_About this exercise_
Every line containing the word "climb" is to be copied from the data below.

-------- Working data --------

import Summits.ResolutionOfSingularities.ResolutionOfSingularities.Theorems.HilbertSamuelEliminationSigmaMaxModificationsCorridor3ConfinedSetup
import Summits.ResolutionOfSingularities.ResolutionOfSingularities.Theorems.HilbertSamuelEliminationSigmaMaxModificationsCorridor3NuGluingFinite
import Summits.ResolutionOfSingularities.ResolutionOfSingularities.Theorems.HilbertSamuelEliminationSigmaMaxModificationsCorridor3NuGluingChart
import Literature.AlgebraicGeometry.Resolution.MarkedIdeals
import Literature.AlgebraicGeometry.Resolution.BlowupSequences
import Mathlib.AlgebraicGeometry.Morphisms.ClosedImmersion
import Mathlib.AlgebraicGeometry.PullbackCarrier
import Mathlib.FieldTheory.Perfect
import HarnessLib

/-!
# Route `HilbertSamuelElimination`, crux `SigmaMaxModificationsCorridor3`
# (stmt-ResolutionOfSingularities-19249; child of `SigmaMaxModifications` stmt-…-18506),
# line `tame_wild` v3 (confined form) — ASSEMBLY of the confined transfer over ONE image point,
# modulo the typed bricks T0–T4 (lead's helpers-v3)

[OURS · L1 W4.2] Kernel check of the architecture of the registered stub
`stub_confinedTameNu3_of_thor4`: from the five remaining bricks T0 (bridge `IsMarkedResolution` →
`CentreSeq.IsResolutionOf`), T1 (per-chart transfer), T2 (hypersurface chart at a closed stratum
point), T3 (embedded tower), T4 (chart dictionary) — taken here as HYPOTHESES with the exact
signatures of `L/res-L1-w42-lead-1/helpers-v3.lean` — and tame hypersurface order reduction THOR₄
at `p`, a confining sequence whose top stratum maps to ONE closed point yields the `ν`-modification.
Uses the landed set-up (p480065), per-chart packaging (p479629), two-chart merge (p478407), identity
witness and passage to `NuMod` (p478884), transitivity (p475565), and `CentreSeq.restrict` (tree).
The general case (finitely many image points) iterates the merge over separated charts. NOT a
statement of any manuscript; no theorem here closes an item.

## Sources

* V. Cossart, U. Jannsen, S. Saito, LNM 2270 (2020), Def. 6.14, Rem. 6.24, Thm. 3.10 (1).
  [CossartJannsenSaito2020]
* E. Bierstone, D. Grigoriev, P. Milman, J. Włodarczyk, arXiv:1206.3090, Def. 3.1.3–3.1.5,
  Thm. 8.0.5. [BierstoneGrigorievMilmanWlodarczyk2011]
* The Stacks Project, Tags 01LH, 080E. [StacksProject]
-/

set_option linter.dupNamespace false -- mandated namespace of this single-conjunct summit

noncomputable section

open CategoryTheory AlgebraicGeometry TopologicalSpace Topology
open Literature.AlgebraicGeometry.Resolution Literature.RingTheory.HilbertSamuel
open Summit.ResolutionOfSingularities.ResolutionOfSingularities.Theorems.SigmaMaxModifications.Sketch

namespace Summit.ResolutionOfSingularities.ResolutionOfSingularities.Theorems.SigmaMaxModificationsCorridor3.TameWild

/-- **The confined transfer over ONE image point, modulo the bricks T0–T4 and THOR₄.** Hypotheses
`hT0 … hT4` are verbatim the typed signatures of helpers-v3; `hthor` is the statement of the
registered `stub_thor4` at `p`. Given `Y/k` (perfect `k` of characteristic `p`) reduced, separated,
of finite type, `dim Y ≤ 3`, a maximal value `ν = hypersurfaceHF m` (`1 ≤ m < p`), and a blow-up
sequence `s` in regular centres over `Y(ν)`, `H^3`-monotone, whose top stratum maps into a single
closed point `y`: `NuMod Y 3 3 ν`. Route: set-up on `s.top` (p480065); chart at `y` (T2);
restrict `s` over the chart (`CentreSeq.restrict`, regular centres); climb the tower (T3); dictionary
(T4); THOR₄; bridge (T0); transfer (T1); package the chart witness (p479629); merge with the identity
of the complement of the top stratum (p478407, p478884); compose with `s` (p475565).
[cite: CossartJannsenSaito2020, Def. 6.14, Rem. 6.24] [cite: BierstoneGrigorievMilmanWlodarczyk2011, Thm. 8.0.5] -/
theorem confinedNu3_onePoint_of_bricks (p : ℕ)
    -- T0: bridge
    (hT0 : ∀ {X : Scheme.{0}} (M : MarkedIdeal X) {X' : Scheme.{0}} (Φ : X' ⟶ X)
      (M' : MarkedIdeal X'), IsMarkedResolution M Φ M' → ∃ s : CentreSeq X, s.IsResolutionOf M)
    -- T1: per-chart transfer
    (hT1 : ∀ (k : Type) [Field k] (Y : Scheme.{0}) (g : Y ⟶ Spec (.of k))
      [LocallyOfFiniteType g] [IsReduced Y], topologicalKrullDim Y ≤ ((3 : ℕ) : WithBot ℕ∞) →
      ∀ (ν : ℕ → ℕ), Maximal (· ∈ Scheme.hsValues Y 3) ν → ∀ (m : ℕ), 1 ≤ m →
      ∀ (V : Scheme.{0}) (j : V ⟶ Y) [IsOpenImmersion j] (Z : Scheme.{0}), Scheme.IsRegular Z →
      ∀ (I : Z.IdealSheafData), IsEffectiveCartier I → ∀ (ι : V ⟶ Z) [IsClosedImmersion ι],
      ι.ker = I →
      (⟨I, [], m⟩ : MarkedIdeal Z).support = ι.base '' Scheme.hsStratum V 3 ν →
      (∀ z : Z, idealOrder I z ≤ (m : ℕ∞)) →
      ∀ (t : CentreSeq Z), t.IsResolutionOf (⟨I, [], m⟩ : MarkedIdeal Z) →
      ∃ s : CentreSeq V, s.AllRegular ∧ s.CentresOver (Scheme.hsStratum V 3 ν) ∧
        (∀ x' : s.top, Scheme.hsFun s.top 3 x' ≤ Scheme.hsFun V 3 (s.comp.base x')) ∧
        ν ∉ Scheme.hsValues s.top 3)
    -- T2: hypersurface chart at a closed stratum point
    (hT2 : ∀ (p : ℕ), p.Prime → ∀ (k : Type) [Field k] [CharP k p] [PerfectField k]
      (Y : Scheme.{0}) (g : Y ⟶ Spec (.of k)) [LocallyOfFiniteType g] [IsReduced Y],
      topologicalKrullDim Y ≤ ((3 : ℕ) : WithBot ℕ∞) → ∀ (ν : ℕ → ℕ),
      Maximal (· ∈ Scheme.hsValues Y 3) ν → ∀ (m : ℕ), 2 ≤ m → ν = hypersurfaceHF m →
      ∀ (y : Y), y ∈ Scheme.hsStratum Y 3 ν → IsClosed ({y} : Set Y) →
      ∀ (A : Set Y), A.Finite → (∀ a ∈ A, IsClosed ({a} : Set Y)) → y ∉ A →
      ∃ (U : Y.Opens) (_ : y ∈ U) (Z : Scheme.{0}) (h : Z ⟶ Spec (.of k)) (I : Z.IdealSheafData)
        (ι : (U : Scheme.{0}) ⟶ Z),
        Disjoint (U : Set Y) A ∧ IsSeparated h ∧ LocallyOfFiniteType h ∧ QuasiCompact h ∧
        IsIntegral Z ∧ Scheme.IsRegular Z ∧ IsAffine Z ∧
        topologicalKrullDim Z ≤ ((4 : ℕ) : WithBot ℕ∞) ∧ I ≠ ⊥ ∧ IsEffectiveCartier I ∧
        IsClosedImmersion ι ∧ ι ≫ h = U.ι ≫ g ∧ ι.ker = I ∧
        (⟨I, [], m⟩ : MarkedIdeal Z).support = ι.base '' Scheme.hsStratum (U : Scheme.{0}) 3 ν ∧
        ∀ z : Z, idealOrder I z ≤ (m : ℕ∞))
    -- T3: embedded tower
    (hT3 : ∀ (k : Type) [Field k] (U Z : Scheme.{0}) (h : Z ⟶ Spec (.of k))
      [IsSeparated h] [LocallyOfFiniteType h] [QuasiCompact h], IsIntegral Z →
      Scheme.IsRegular Z → topologicalKrullDim Z ≤ ((4 : ℕ) : WithBot ℕ∞) →
      ∀ (I : Z.IdealSheafData), I ≠ ⊥ → IsEffectiveCartier I → ∀ (ι : U ⟶ Z)
      [IsClosedImmersion ι], ι.ker = I → ∀ (r : CentreSeq U), r.AllRegular →
      ∃ (Z' : Scheme.{0}) (h' : Z' ⟶ Spec (.of k)) (I' : Z'.IdealSheafData) (ι' : r.top ⟶ Z'),
        IsSeparated h' ∧ LocallyOfFiniteType h' ∧ QuasiCompact h' ∧ IsIntegral Z' ∧
        Scheme.IsRegular Z' ∧ topologicalKrullDim Z' ≤ ((4 : ℕ) : WithBot ℕ∞) ∧ I' ≠ ⊥ ∧
        IsEffectiveCartier I' ∧ IsClosedImmersion ι' ∧ ι' ≫ h' = r.comp ≫ ι ≫ h ∧
        ι'.ker = I')
    -- T4: chart dictionary
    (hT4 : ∀ (k : Type) [Field k] (Y : Scheme.{0}) (g : Y ⟶ Spec (.of k))
      [LocallyOfFiniteType g] [IsReduced Y], topologicalKrullDim Y ≤ ((3 : ℕ) : WithBot ℕ∞) →
      ∀ (ν : ℕ → ℕ) (m : ℕ), 1 ≤ m → ν = hypersurfaceHF m →
      (ν ∉ Scheme.hsValues Y 3 ∨ Maximal (· ∈ Scheme.hsValues Y 3) ν) →
      ∀ (V : Scheme.{0}) (j : V ⟶ Y) [IsOpenImmersion j] (Z : Scheme.{0}), Scheme.IsRegular Z →
      topologicalKrullDim Z ≤ ((4 : ℕ) : WithBot ℕ∞) → ∀ (I : Z.IdealSheafData), I ≠ ⊥ →
      IsEffectiveCartier I → ∀ (ι : V ⟶ Z) [IsClosedImmersion ι], ι.ker = I →
      (⟨I, [], m⟩ : MarkedIdeal Z).support = ι.base '' Scheme.hsStratum V 3 ν ∧
        ∀ z : Z, idealOrder I z ≤ (m : ℕ∞))
    -- THOR₄ at `p`
    (hthor : ∀ (k : Type) [Field k] [CharP k p] [PerfectField k] (Z : Scheme.{0})
      (h : Z ⟶ Spec (.of k)), IsSeparated h → LocallyOfFiniteType h → QuasiCompact h →
      IsIntegral Z → Scheme.IsRegular Z → topologicalKrullDim Z ≤ ((4 : ℕ) : WithBot ℕ∞) →
      ∀ (I : Z.IdealSheafData), I ≠ ⊥ → IsEffectiveCartier I → ∀ m : ℕ, 1 ≤ m → m < p →
        ∃ (Z' : Scheme.{0}) (Φ : Z' ⟶ Z) (M' : MarkedIdeal Z'),
          IsMarkedResolution (⟨I, [], m⟩ : MarkedIdeal Z) Φ M')
    -- the frame
    (hp : p.Prime) (k : Type) [Field k] [CharP k p] [PerfectField k] (Y : Scheme.{0})
    (g : Y ⟶ Spec (.of k)) [LocallyOfFiniteType g] [QuasiCompact g] [IsReduced Y]
    (hd3 : topologicalKrullDim Y ≤ ((3 : ℕ) : WithBot ℕ∞)) (ν : ℕ → ℕ)
    (hν : Maximal (· ∈ Scheme.hsValues Y 3) ν) (m : ℕ) (hm2 : 2 ≤ m) (hmp : m < p)
    (hνm : ν = hypersurfaceHF m)
    -- the confining sequence, over ONE closed point
    (s : CentreSeq Y) (hreg : s.AllRegular) (hover : s.CentresOver (Scheme.hsStratum Y 3 ν))
    (hmono : ∀ x' : s.top, Scheme.hsFun s.top 3 x' ≤ Scheme.hsFun Y 3 (s.comp.base x'))
    (y : Y) (hyc : IsClosed ({y} : Set Y))
    (himg : (fun x' => s.comp.base x') '' Scheme.hsStratum s.top 3 ν ⊆ {y}) :
    NuMod Y 3 3 ν := by
  haveI : IsLocallyNoetherian Y := LocallyOfFiniteType.isLocallyNoetherian g
  have hm1 : 1 ≤ m := by omega
  -- Step 1: set-up on `s.top`
  rcases nuMod_or_setup_top g hd3 hd3 hν s hover hmono with hdone | ⟨hmax', hcl, hsred, hsd, -, hlft, hqc⟩
  · exact hdone
  haveI := hsred
  haveI := hlft
  haveI := hqc
  haveI : IsLocallyNoetherian s.top := LocallyOfFiniteType.isLocallyNoetherian (s.comp ≫ g)
  -- the top stratum is non-empty (ν is a value), so `y ∈ Y(ν)`
  obtain ⟨x₀, hx₀⟩ := hmax'.1
  have hx₀S : x₀ ∈ Scheme.hsStratum s.top 3 ν := by rw [Scheme.mem_hsStratum_iff]; exact hx₀
  have hyx₀ : s.comp.base x₀ = y := himg ⟨x₀, hx₀S, rfl⟩
  have hy : y ∈ Scheme.hsStratum Y 3 ν := by
    rw [Scheme.mem_hsStratum_iff, ← hyx₀]
    have h1 : ν ≤ Scheme.hsFun Y 3 (s.comp.base x₀) := hx₀ ▸ hmono x₀
    exact le_antisymm (hν.2 ⟨_, rfl⟩ h1) h1
  -- Step 2: a hypersurface chart at `y`
  obtain ⟨U, hyU, Z, h, I, ι, -, hsep, hlftZ, hqcZ, hZi, hZ, -, hdimZ, hI0, hI, hιc, hιh, hker,
    -, -⟩ := hT2 p hp k Y g hd3 ν hν m hm2 hνm y hy hyc ∅ Set.finite_empty (fun a ha => ha.elim)
      (Set.notMem_empty y)
  haveI := hsep; haveI := hlftZ; haveI := hqcZ; haveI := hιc
  -- Step 3: restrict the confining sequence over the chart
  let r : CentreSeq (U : Scheme.{0}) := s.restrict U.ι
  have hr : r.AllRegular := CentreSeq.AllRegular.restrict s U.ι hreg
  let j : r.top ⟶ s.top := s.restrictι U.ι
  haveI : IsOpenImmersion j := CentreSeq.isOpenImmersion_restrictι s U.ι
  -- Step 4: climb the embedded tower
  obtain ⟨Z', h', I', ι', hsep', hlft', hqc', hZi', hZ', hdimZ', hI0', hI', hιc', hιh', hker'⟩ :=
    hT3 k (U : Scheme.{0}) Z h hZi hZ hdimZ I hI0 hI ι hker r hr
  haveI := hιc'
  -- Step 5: the dictionary at the top of the tower
  obtain ⟨hsupp', hord'⟩ := hT4 k s.top (s.comp ≫ g) hsd ν m hm1 hνm (Or.inr hmax') r.top j Z' hZ'
    hdimZ' I' hI0' hI' ι' hker'
  -- Step 6: THOR₄ on the top chart, bridged to a `CentreSeq`
  obtain ⟨Z'', Φ, M', hres⟩ := hthor k Z' h' hsep' hlft' hqc' hZi' hZ' hdimZ' I' hI0' hI' m hm1 hmp
  obtain ⟨t, ht⟩ := hT0 _ Φ M' hres
  -- Step 7: the per-chart transfer
  obtain ⟨s₁, hreg₁, hover₁, hmono₁, hkill₁⟩ :=
    hT1 k s.top (s.comp ≫ g) hsd ν hmax' m hm1 r.top j Z' hZ' I' hI' ι' hker' hsupp' hord' t ht
  -- Step 8: package the chart witness (structure-map form)
  let Zc : s.top.Opens := ⟨(Scheme.hsStratum s.top 3 ν)ᶜ, hcl.isOpen_compl⟩
  have hZc : ((Zc : s.top.Opens) : Set s.top) = (Scheme.hsStratum s.top 3 ν)ᶜ := rfl
  obtain ⟨hnW, hrW, hpW, hredW, hdW, hNW, hisoW, hdenseW, hmonoW, hkillW⟩ :=
    localWitness_of_centreSeq_openImmersion s.top 3 3 ν hsd hsd Zc hZc.le r.top j s₁ hover₁ hmono₁
      hkill₁
  -- Step 9: the chart contains the whole top stratum (it lies over `y ∈ U`)
  have hcov : Zc ⊔ j.opensRange = ⊤ := by
    ext x'
    simp only [Opens.coe_sup, Opens.coe_top, Set.mem_univ, iff_true]
    by_cases hx' : x' ∈ Scheme.hsStratum s.top 3 ν
    · right
      have hyx' : s.comp.base x' = y := himg ⟨x', hx', rfl⟩
      obtain ⟨q, hq, -⟩ := Scheme.exists_preimage_of_isPullback
        (CentreSeq.isPullback_restrict s U.ι) x' ⟨y, hyU⟩ (by rw [hyx']; rfl)
      exact Scheme.Hom.mem_opensRange.mpr ⟨q, hq⟩
    · exact Or.inl hx'
  -- Step 10: merge with the identity of `Zc` and pass to `NuMod s.top`
  obtain ⟨hn₂, hr₂, hp₂, hred₂, hd₂, hN₂, hiso₂, hdense₂, hmono₂, hkill₂⟩ :=
    localWitness_compl s.top 3 3 ν hsd hsd Zc hZc
  obtain ⟨W, a, -, -, hpa, hreda, hda, hNa, hisoa, hdensea, hmonoa, hkilla⟩ :=
    exists_localWitness_sup s.top 3 3 ν Zc j.opensRange Zc inf_le_right s₁.top (s₁.comp ≫ j) hnW hrW
      hpW hredW hdW hNW hisoW hdenseW hmonoW hkillW (Zc : Scheme.{0}) Zc.ι hn₂ hr₂ hp₂ hred₂ hd₂ hN₂
      hiso₂ hdense₂ hmono₂ hkill₂
  have htop : j.opensRange ⊔ Zc = ⊤ := by rw [sup_comm]; exact hcov
  have hNuTop : NuMod s.top 3 3 ν := by
    refine nuMod_of_localWitness_top s.top 3 3 ν Zc hZc W a (fun x => ?_) hreda hda hNa
      (isIso_morphismRestrict_of_le a hisoa (le_inf le_sup_right le_rfl)) hdensea hmonoa hkilla
    have hx : x ∈ j.opensRange ⊔ Zc := by rw [htop]; exact Opens.mem_top x
    exact hpa x hx
  -- Step 11: compose with the confining sequence
  exact nuMod_of_centreSeq_of_nuMod 3 3 hd3 ν hν s hover hmono hNuTop

end Summit.ResolutionOfSingularities.ResolutionOfSingularities.Theorems.SigmaMaxModificationsCorridor3.TameWild

end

--------

_Response to this exercise_
restrict `s` over the chart (`CentreSeq.restrict`, regular centres); climb the tower (T3); dictionary
  -- Step 4: climb the embedded tower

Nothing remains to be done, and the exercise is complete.